**TASK BRIEF:**
Return each line below holding the string "stmt".

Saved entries
________________
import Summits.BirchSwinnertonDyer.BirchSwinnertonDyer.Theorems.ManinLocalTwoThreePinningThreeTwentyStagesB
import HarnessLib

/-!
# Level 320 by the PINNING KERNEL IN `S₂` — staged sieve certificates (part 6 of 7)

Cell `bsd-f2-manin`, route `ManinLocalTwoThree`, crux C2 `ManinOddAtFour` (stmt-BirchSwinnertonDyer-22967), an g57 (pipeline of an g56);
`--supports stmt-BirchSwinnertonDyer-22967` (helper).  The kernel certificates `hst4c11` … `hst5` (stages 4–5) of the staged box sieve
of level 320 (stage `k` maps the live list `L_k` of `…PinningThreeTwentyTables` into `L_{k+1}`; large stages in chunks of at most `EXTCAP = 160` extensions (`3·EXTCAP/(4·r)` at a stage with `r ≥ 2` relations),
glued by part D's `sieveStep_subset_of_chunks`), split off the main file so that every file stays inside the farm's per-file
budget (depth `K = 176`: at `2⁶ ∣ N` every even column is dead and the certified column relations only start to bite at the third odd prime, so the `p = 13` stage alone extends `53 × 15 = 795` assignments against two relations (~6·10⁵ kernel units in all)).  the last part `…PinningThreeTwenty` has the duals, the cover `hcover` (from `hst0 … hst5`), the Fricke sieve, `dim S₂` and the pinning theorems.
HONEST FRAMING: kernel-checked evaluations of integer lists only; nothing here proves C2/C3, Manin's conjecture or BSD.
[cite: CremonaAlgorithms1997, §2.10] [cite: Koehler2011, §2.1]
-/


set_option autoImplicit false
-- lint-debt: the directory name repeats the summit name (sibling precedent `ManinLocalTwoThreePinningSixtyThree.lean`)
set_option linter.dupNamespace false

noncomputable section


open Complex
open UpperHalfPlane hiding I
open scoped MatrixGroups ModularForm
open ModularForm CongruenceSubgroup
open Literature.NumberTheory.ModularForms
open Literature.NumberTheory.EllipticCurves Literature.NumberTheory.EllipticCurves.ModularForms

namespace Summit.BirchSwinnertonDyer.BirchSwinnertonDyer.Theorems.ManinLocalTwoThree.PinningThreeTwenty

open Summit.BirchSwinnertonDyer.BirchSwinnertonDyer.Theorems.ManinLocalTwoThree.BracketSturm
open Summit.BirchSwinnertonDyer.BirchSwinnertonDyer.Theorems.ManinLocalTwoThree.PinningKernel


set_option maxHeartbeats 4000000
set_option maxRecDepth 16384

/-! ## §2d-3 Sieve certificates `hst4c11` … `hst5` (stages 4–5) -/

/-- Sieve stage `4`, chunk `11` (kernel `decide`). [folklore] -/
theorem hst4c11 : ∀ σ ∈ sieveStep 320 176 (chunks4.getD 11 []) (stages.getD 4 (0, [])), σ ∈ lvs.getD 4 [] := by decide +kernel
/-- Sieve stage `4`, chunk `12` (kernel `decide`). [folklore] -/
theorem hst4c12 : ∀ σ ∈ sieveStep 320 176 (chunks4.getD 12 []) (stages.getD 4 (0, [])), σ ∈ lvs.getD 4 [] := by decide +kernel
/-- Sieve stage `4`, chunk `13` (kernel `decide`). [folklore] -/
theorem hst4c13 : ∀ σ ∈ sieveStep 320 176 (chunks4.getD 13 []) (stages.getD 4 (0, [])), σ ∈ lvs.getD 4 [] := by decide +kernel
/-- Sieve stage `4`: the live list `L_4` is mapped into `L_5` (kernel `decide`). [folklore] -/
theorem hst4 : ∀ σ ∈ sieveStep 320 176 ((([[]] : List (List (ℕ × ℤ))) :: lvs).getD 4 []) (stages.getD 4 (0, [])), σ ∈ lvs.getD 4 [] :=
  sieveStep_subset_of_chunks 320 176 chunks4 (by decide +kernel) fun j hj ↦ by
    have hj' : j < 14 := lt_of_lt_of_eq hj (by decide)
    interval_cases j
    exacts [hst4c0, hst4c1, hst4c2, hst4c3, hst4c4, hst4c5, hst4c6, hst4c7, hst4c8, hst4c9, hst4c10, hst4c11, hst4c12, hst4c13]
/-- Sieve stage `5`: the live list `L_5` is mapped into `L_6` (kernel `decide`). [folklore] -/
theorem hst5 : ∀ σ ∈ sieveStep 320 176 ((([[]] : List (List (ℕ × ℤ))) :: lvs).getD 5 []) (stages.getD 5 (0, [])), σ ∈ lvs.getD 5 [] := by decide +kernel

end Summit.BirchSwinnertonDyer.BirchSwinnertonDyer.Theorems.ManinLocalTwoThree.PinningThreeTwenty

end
________________
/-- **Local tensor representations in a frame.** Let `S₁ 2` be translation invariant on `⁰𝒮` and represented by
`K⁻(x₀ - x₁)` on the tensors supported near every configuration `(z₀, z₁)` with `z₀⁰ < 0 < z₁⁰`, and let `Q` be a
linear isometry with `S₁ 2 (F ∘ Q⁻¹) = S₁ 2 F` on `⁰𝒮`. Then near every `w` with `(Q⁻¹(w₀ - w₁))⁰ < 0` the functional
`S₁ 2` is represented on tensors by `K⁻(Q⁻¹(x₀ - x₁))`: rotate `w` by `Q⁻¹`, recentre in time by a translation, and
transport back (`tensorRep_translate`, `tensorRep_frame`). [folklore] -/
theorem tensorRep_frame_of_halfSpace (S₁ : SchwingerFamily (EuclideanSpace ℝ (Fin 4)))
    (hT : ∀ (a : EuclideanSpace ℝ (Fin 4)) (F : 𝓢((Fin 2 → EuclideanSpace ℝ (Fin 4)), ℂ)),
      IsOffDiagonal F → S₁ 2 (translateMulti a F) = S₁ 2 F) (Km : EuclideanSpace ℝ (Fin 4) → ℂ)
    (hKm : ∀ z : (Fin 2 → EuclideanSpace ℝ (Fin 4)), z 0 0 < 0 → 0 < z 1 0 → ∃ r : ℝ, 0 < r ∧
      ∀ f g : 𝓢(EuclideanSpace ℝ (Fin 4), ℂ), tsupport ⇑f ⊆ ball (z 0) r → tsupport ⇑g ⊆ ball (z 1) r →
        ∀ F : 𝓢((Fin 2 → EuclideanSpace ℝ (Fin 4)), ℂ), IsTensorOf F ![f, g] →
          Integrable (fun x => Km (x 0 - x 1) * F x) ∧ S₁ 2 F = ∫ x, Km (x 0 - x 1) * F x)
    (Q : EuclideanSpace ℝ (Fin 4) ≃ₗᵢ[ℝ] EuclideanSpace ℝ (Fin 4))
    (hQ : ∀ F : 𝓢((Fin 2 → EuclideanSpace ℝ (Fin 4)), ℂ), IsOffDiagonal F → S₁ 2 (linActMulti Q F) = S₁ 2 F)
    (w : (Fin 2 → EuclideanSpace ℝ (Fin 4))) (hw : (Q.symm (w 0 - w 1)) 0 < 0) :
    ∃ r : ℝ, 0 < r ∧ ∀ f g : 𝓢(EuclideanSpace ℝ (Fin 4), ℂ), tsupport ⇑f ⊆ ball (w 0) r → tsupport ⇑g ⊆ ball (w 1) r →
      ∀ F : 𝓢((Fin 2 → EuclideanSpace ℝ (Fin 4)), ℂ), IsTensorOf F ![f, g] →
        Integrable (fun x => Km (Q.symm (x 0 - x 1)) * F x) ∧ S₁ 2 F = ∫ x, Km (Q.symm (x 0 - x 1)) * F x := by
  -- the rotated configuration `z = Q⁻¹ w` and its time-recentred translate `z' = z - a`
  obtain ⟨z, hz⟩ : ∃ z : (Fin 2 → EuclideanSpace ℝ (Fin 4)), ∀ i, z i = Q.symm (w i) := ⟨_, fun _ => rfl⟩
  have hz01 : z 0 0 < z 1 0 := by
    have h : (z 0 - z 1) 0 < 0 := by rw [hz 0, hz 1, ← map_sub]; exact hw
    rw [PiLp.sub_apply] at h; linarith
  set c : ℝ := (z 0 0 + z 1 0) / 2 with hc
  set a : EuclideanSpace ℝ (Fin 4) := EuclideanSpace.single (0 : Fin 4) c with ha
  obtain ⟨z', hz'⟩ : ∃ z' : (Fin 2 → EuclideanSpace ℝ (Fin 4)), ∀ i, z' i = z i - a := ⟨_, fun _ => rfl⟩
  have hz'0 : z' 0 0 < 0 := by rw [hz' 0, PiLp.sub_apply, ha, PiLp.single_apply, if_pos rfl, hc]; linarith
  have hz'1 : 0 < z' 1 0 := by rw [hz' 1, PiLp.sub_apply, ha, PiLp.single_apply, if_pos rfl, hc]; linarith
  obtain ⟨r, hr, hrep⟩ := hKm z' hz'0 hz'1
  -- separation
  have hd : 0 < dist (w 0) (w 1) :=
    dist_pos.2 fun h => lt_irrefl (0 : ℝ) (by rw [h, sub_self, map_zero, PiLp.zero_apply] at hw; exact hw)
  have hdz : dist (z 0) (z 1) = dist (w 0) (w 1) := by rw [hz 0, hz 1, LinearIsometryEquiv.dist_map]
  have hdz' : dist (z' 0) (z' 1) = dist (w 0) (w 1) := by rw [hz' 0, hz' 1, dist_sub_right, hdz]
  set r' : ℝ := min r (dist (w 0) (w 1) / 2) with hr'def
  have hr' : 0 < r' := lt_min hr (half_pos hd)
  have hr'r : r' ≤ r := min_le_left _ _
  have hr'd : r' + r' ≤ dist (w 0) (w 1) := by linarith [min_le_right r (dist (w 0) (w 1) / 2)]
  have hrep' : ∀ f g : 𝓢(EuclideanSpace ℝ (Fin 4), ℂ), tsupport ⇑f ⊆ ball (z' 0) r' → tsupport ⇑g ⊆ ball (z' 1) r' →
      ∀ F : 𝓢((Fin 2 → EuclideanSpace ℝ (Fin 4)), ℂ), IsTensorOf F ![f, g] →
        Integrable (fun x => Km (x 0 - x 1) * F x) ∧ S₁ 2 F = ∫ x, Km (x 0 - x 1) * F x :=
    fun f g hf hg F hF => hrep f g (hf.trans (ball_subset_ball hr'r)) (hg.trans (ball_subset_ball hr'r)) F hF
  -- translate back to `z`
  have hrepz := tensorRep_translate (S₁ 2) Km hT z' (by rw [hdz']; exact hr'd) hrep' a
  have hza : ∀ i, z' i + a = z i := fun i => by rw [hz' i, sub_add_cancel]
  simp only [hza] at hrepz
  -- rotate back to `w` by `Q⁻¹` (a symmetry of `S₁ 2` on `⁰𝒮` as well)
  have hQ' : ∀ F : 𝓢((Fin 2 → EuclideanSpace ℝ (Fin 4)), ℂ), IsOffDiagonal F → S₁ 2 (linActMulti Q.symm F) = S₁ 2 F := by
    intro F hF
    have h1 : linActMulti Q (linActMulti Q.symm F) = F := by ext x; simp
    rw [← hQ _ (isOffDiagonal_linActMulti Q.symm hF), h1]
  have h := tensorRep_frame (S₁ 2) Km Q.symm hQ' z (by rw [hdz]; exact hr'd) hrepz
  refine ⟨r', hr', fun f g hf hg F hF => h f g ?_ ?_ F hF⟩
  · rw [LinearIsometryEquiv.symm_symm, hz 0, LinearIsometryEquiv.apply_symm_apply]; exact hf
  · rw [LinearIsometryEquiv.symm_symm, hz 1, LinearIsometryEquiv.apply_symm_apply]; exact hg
________________
**ANSWER BELOW:**
Cell `bsd-f2-manin`, route `ManinLocalTwoThree`, crux C2 `ManinOddAtFour` (stmt-BirchSwinnertonDyer-22967), an g57 (pipeline of an g56);
`--supports stmt-BirchSwinnertonDyer-22967` (helper).  The kernel certificates `hst4c11` … `hst5` (stages 4–5) of the staged box sieve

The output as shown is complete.